* [Required work] Reproduce the records below exactly, but only between the lines holding "x ∈ Q ↔ Θ x = -x)" and "have hmin' : ∀", inclusive.
○ ○ ○
/-- Sub-Levi configuration for the `(24 | 35)` cell: a `Θ`-algebra of type `(10 | 14)` whose non-zero raising ranks are all `7` is impossible (`L⁺` of type `(3 | 7)` is full; two pencils (lifts with `i = 1`, `i = 2`)). [cite: Ribet1983, Thm. 3] [cite: Gordon1997, Thm. 6.3 (3)]
[cite: Deligne1982HodgeCycles, I §3 Prop. 3.4, 3.6] [cite: GoodmanWallachGTM255, §4.1.1] -/
theorem UnitaryTwentyFourThirtyFive.subTenFourteen_rank7 [FiniteDimensional ℂ W] {𝔊 : Submodule ℂ (Module.End ℂ W)}
    (hbr : ∀ Y ∈ 𝔊, ∀ Z ∈ 𝔊, Y * Z - Z * Y ∈ 𝔊)
    (hirr : ∀ U : Submodule ℂ W, (∀ A ∈ 𝔊, ∀ u ∈ U, A u ∈ U) → U = ⊥ ∨ U = ⊤)
    {Θ : Module.End ℂ W} (hΘ : Θ ∈ 𝔊) (hΘΘ : Θ * Θ = 1)
    {P Q : Submodule ℂ W} (hP : ∀ x, x ∈ P ↔ Θ x = x) (hQ : ∀ x, x ∈ Q ↔ Θ x = -x)
    (hP10 : Module.finrank ℂ P = 10) (hQ14 : Module.finrank ℂ Q = 14)
    {s : W → W → ℂ} (hadd : ∀ x y z, s (x + y) z = s x z + s y z)
    (hsmul : ∀ (c : ℂ) (x y : W), s (c • x) y = c * s x y) (hsymm : ∀ x y, s y x = starRingEnd ℂ (s x y))
    (hPQ : ∀ p ∈ P, ∀ q ∈ Q, s p q = 0) (hdefP : ∀ p ∈ P, s p p = 0 → p = 0) (hdefQ : ∀ q ∈ Q, s q q = 0 → q = 0)
    (hadj : ∀ X ∈ 𝔊, ∃ Y ∈ 𝔊, ∀ x y, s (X x) y = s x (Y y))
    (hS : ∀ B' ∈ 𝔊, Θ * B' = B' → B' * Θ = -B' →
      Module.finrank ℂ (LinearMap.range B') = 0 ∨ Module.finrank ℂ (LinearMap.range B') = 7)
    {B : Module.End ℂ W} (hB : B ∈ 𝔊) (hΘB : Θ * B = B) (hBΘ : B * Θ = -B)
    (hr : Module.finrank ℂ (LinearMap.range B) = 7) : False := by
  classical
  have hsU : ∀ U : Submodule ℂ W, ∀ x y z : U, s ((x + y : U) : W) z = s (x : W) z + s (y : W) z :=
    fun U x y z => by simp only [Submodule.coe_add, hadd]
  have hsmU : ∀ U : Submodule ℂ W, ∀ (c : ℂ) (x y : U), s ((c • x : U) : W) y = c * s (x : W) y :=
    fun U c x y => by simp only [Submodule.coe_smul, hsmul]
  have hno1 : ∀ B' ∈ 𝔊, Θ * B' = B' → B' * Θ = -B' → Module.finrank ℂ (LinearMap.range B') ≠ 1 := by
    intro B' hB' hΘB' hB'Θ h1
    rcases hS B' hB' hΘB' hB'Θ with h | h <;> omega
  have hmin : ∀ Y ∈ 𝔊, Θ * Y = Y → Y * Θ = -Y → Y ≠ 0 → 7 ≤ Module.finrank ℂ (LinearMap.range Y) := by
    intro Y hY hΘY hYΘ hY0
    have h0 : Module.finrank ℂ (LinearMap.range Y) ≠ 0 := fun h =>
      hY0 (LinearMap.range_eq_bot.1 (Submodule.finrank_eq_zero.1 h))
    rcases hS Y hY hΘY hYΘ with h | h <;> omega
  have hmin' : ∀ Z ∈ 𝔊, Θ * Z = Z → Z * Θ = -Z → Z ≠ 0 → Module.finrank ℂ (LinearMap.range B) ≤ Module.finrank ℂ (LinearMap.range Z) := by
    rw [hr]; exact hmin
  obtain ⟨ι, Um, Up, PU, QU, Lm, ιm, Pm, Qm, Lp, ιp, Pp, Qp, hιmem, hιι, hιΘ, hιs, hUm, hUp, hfinUm, hfinUp,
    hPM, hQM, hPU, hQU, hrangeP, hPUP, hQUQ, hfinQM, hfinPU, hfinQU, hLm, hLp,
    hιmapply, hPmmem, hQmmem, hbrLm, hirrLm, hιmmem, hιmιm, hPm, hQm, hfinPm, hfinQm, hPmQm, hdefPm, hdefQm, hadjLm,
    hιpapply, hPpmem, hQpmem, hbrLp, hirrLp, hιpmem, hιpιp, hPp, hQp, hfinPp, hfinQp, hPpQp, hdefPp, hdefQp, hadjLp,
    hsplit⟩ :=
    UnitaryLeviSetup.exists_levi_pair hbr hirr hΘ hΘΘ hP hQ hadd hsymm hPQ hdefP hdefQ hadj hB hΘB hBΘ
  have hdich : ∀ X ∈ 𝔊, Θ * X = X → X * Θ = -X → X * ι = ι * X →
      Module.finrank ℂ (Up.map X) + Module.finrank ℂ (Um.map X) ≤ Module.finrank ℂ (LinearMap.range B) ∨
        (7 ≤ Module.finrank ℂ (Up.map X) ∧ 7 ≤ Module.finrank ℂ (Um.map X)) := fun X hX hΘX hXΘ hXc =>
    UnitaryLeviSetup.profile_dichotomy hbr hΘΘ hP hQ hadd hsymm hPQ hdefP hdefQ hadj hmin hB hΘB hBΘ hιι hιΘ hιs hUm hUp
      hPM hQM hQU hfinQU hrangeP hX hΘX hXΘ hXc
  have hfinQU' := hfinQU
  rw [hr] at hfinQM hfinPU hfinQU hfinPm hfinQm hfinPp hfinQp hsplit hdich
  rw [hQ14] at hfinQM hfinQm hfinUm
  rw [hP10] at hfinPU hfinPp hfinUp
  have hcm : ∀ Z : Module.End ℂ W, Z * ι = ι * Z → ∀ x ∈ Um, Z x ∈ Um := fun Z hZ x hx =>
    (hUm _).2 (by rw [← Module.End.mul_apply, ← hZ, Module.End.mul_apply, (hUm x).1 hx, map_neg])
  have hcp : ∀ Z : Module.End ℂ W, Z * ι = ι * Z → ∀ x ∈ Up, Z x ∈ Up := fun Z hZ x hx =>
    (hUp _).2 (by rw [← Module.End.mul_apply, ← hZ, Module.End.mul_apply, (hUp x).1 hx])
  have hfullm_of : Lm = ⊤ → False := fun h =>
    UnitaryLeviSetup.false_of_full_larger hbr hΘΘ hno1 hιι hιΘ hUm hUp (by omega) (by omega) hPM hQM (by omega)
      (by omega) hLm h
  have hLptop : Lp = ⊤ :=
    UnitaryThreeCoprime.eq_top hbrLp hirrLp hιpmem hιpιp hPp hQp (by omega) (by omega) (s := fun x y : Up => s (x : W) y) (fun x y z => by simp only [Submodule.coe_add, hadd]) (fun x y => hsymm _ _) hPpQp hdefPp hdefQp hadjLp
  obtain ⟨T1, hιT1, hT1ι, hT1r⟩ := UnitaryRaisingSpace.exists_raise_finrank_range_eq hιpιp hPp hQp (k := 1)
    (by omega) (by omega)
  obtain ⟨X1, hX1, hΘX1, hX1Θ, hX1c, hX1Up⟩ := UnitaryLeviSetup.exists_lift hbr hΘ hΘΘ hcp hιΘ hLp hιpapply T1
    (by rw [hLptop]; exact Submodule.mem_top) hιT1 hT1ι
  rw [hT1r] at hX1Up
  obtain ⟨hs1, hi1, hi1', hj1, hj1'⟩ := hsplit X1 hΘX1 hX1Θ hX1c
  have hrk1 := hS X1 hX1 hΘX1 hX1Θ
  have hd1 := hdich X1 hX1 hΘX1 hX1Θ hX1c
  rw [hs1] at hrk1
  rw [hX1Up] at hrk1 hd1
  obtain ⟨T2, hιT2, hT2ι, hT2r⟩ := UnitaryRaisingSpace.exists_raise_finrank_range_eq hιpιp hPp hQp (k := 2)
    (by omega) (by omega)
  obtain ⟨X2, hX2, hΘX2, hX2Θ, hX2c, hX2Up⟩ := UnitaryLeviSetup.exists_lift hbr hΘ hΘΘ hcp hιΘ hLp hιpapply T2
    (by rw [hLptop]; exact Submodule.mem_top) hιT2 hT2ι
  rw [hT2r] at hX2Up
  obtain ⟨hs2, hi2, hi2', hj2, hj2'⟩ := hsplit X2 hΘX2 hX2Θ hX2c
  have hrk2 := hS X2 hX2 hΘX2 hX2Θ
  have hd2 := hdich X2 hX2 hΘX2 hX2Θ hX2c
  rw [hs2] at hrk2
  rw [hX2Up] at hrk2 hd2
  have hprof : ∀ X ∈ 𝔊, Θ * X = X → X * Θ = -X → X * ι = ι * X →
      (Module.finrank ℂ (Up.map X) + Module.finrank ℂ (Um.map X) = 0 ∨
        Module.finrank ℂ (Up.map X) + Module.finrank ℂ (Um.map X) = 7) ∧ Module.finrank ℂ (Up.map X) ≤ 3 := by
    intro X hX hΘX hXΘ hXc
    obtain ⟨hs, hi, hi', hj, hj'⟩ := hsplit X hΘX hXΘ hXc

    have hrk := hS X hX hΘX hXΘ
    have hd := hdich X hX hΘX hXΘ hXc
    rw [hs] at hrk
    omega
  have hnotboth : ∀ X ∈ 𝔊, Θ * X = X → X * Θ = -X → X * ι = ι * X → ∀ X' ∈ 𝔊, Θ * X' = X' → X' * Θ = -X' →
      X' * ι = ι * X' → 7 < Module.finrank ℂ (Up.map X') + Module.finrank ℂ (Um.map X) → False := by
    intro X hX hΘX hXΘ hXc X' hX' hΘX' hX'Θ hX'c hgt
    obtain ⟨c, hc1, hc2⟩ := UnitaryGenericRank.exists_finrank_le_and_finrank_le (X'.restrict (hcp X' hX'c))
      (X.restrict (hcp X hXc)) (X.restrict (hcm X hXc)) (X'.restrict (hcm X' hX'c))
    obtain ⟨hX₁, hΘX₁, hX₁Θ, hX₁c⟩ := UnitaryLeviSetup.add_smul_raise X hX hΘX hXΘ hXc X' hX' hΘX' hX'Θ hX'c c
    have hi₁ := UnitaryLeviSetup.finrank_map_add_smul hcp X X' hXc hX'c c hX₁c
    have hj₁ := UnitaryLeviSetup.finrank_map_add_smul hcm X X' hXc hX'c c hX₁c
    rw [UnitaryLeviRank.finrank_range_restrict] at hc1 hc2
    have hp := hprof (X + c • X') hX₁ hΘX₁ hX₁Θ hX₁c
    rw [hi₁, hj₁] at hp
    omega
  exact hnotboth X1 hX1 hΘX1 hX1Θ hX1c X2 hX2 hΘX2 hX2Θ hX2c (by omega)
○ ○ ○
* [Output for this exercise]
    {P Q : Submodule ℂ W} (hP : ∀ x, x ∈ P ↔ Θ x = x) (hQ : ∀ x, x ∈ Q ↔ Θ x = -x)
    (hP10 : Module.finrank ℂ P = 10) (hQ14 : Module.finrank ℂ Q = 14)
    {s : W → W → ℂ} (hadd : ∀ x y z, s (x + y) z = s x z + s y z)
    (hsmul : ∀ (c : ℂ) (x y : W), s (c • x) y = c * s x y) (hsymm : ∀ x y, s y x = starRingEnd ℂ (s x y))
    (hPQ : ∀ p ∈ P, ∀ q ∈ Q, s p q = 0) (hdefP : ∀ p ∈ P, s p p = 0 → p = 0) (hdefQ : ∀ q ∈ Q, s q q = 0 → q = 0)
    (hadj : ∀ X ∈ 𝔊, ∃ Y ∈ 𝔊, ∀ x y, s (X x) y = s x (Y y))
    (hS : ∀ B' ∈ 𝔊, Θ * B' = B' → B' * Θ = -B' →
      Module.finrank ℂ (LinearMap.range B') = 0 ∨ Module.finrank ℂ (LinearMap.range B') = 7)
    {B : Module.End ℂ W} (hB : B ∈ 𝔊) (hΘB : Θ * B = B) (hBΘ : B * Θ = -B)
    (hr : Module.finrank ℂ (LinearMap.range B) = 7) : False := by
  classical
  have hsU : ∀ U : Submodule ℂ W, ∀ x y z : U, s ((x + y : U) : W) z = s (x : W) z + s (y : W) z :=
    fun U x y z => by simp only [Submodule.coe_add, hadd]
  have hsmU : ∀ U : Submodule ℂ W, ∀ (c : ℂ) (x y : U), s ((c • x : U) : W) y = c * s (x : W) y :=
    fun U c x y => by simp only [Submodule.coe_smul, hsmul]
  have hno1 : ∀ B' ∈ 𝔊, Θ * B' = B' → B' * Θ = -B' → Module.finrank ℂ (LinearMap.range B') ≠ 1 := by
    intro B' hB' hΘB' hB'Θ h1
    rcases hS B' hB' hΘB' hB'Θ with h | h <;> omega
  have hmin : ∀ Y ∈ 𝔊, Θ * Y = Y → Y * Θ = -Y → Y ≠ 0 → 7 ≤ Module.finrank ℂ (LinearMap.range Y) := by
    intro Y hY hΘY hYΘ hY0
    have h0 : Module.finrank ℂ (LinearMap.range Y) ≠ 0 := fun h =>
      hY0 (LinearMap.range_eq_bot.1 (Submodule.finrank_eq_zero.1 h))
    rcases hS Y hY hΘY hYΘ with h | h <;> omega
  have hmin' : ∀ Z ∈ 𝔊, Θ * Z = Z → Z * Θ = -Z → Z ≠ 0 → Module.finrank ℂ (LinearMap.range B) ≤ Module.finrank ℂ (LinearMap.range Z) := by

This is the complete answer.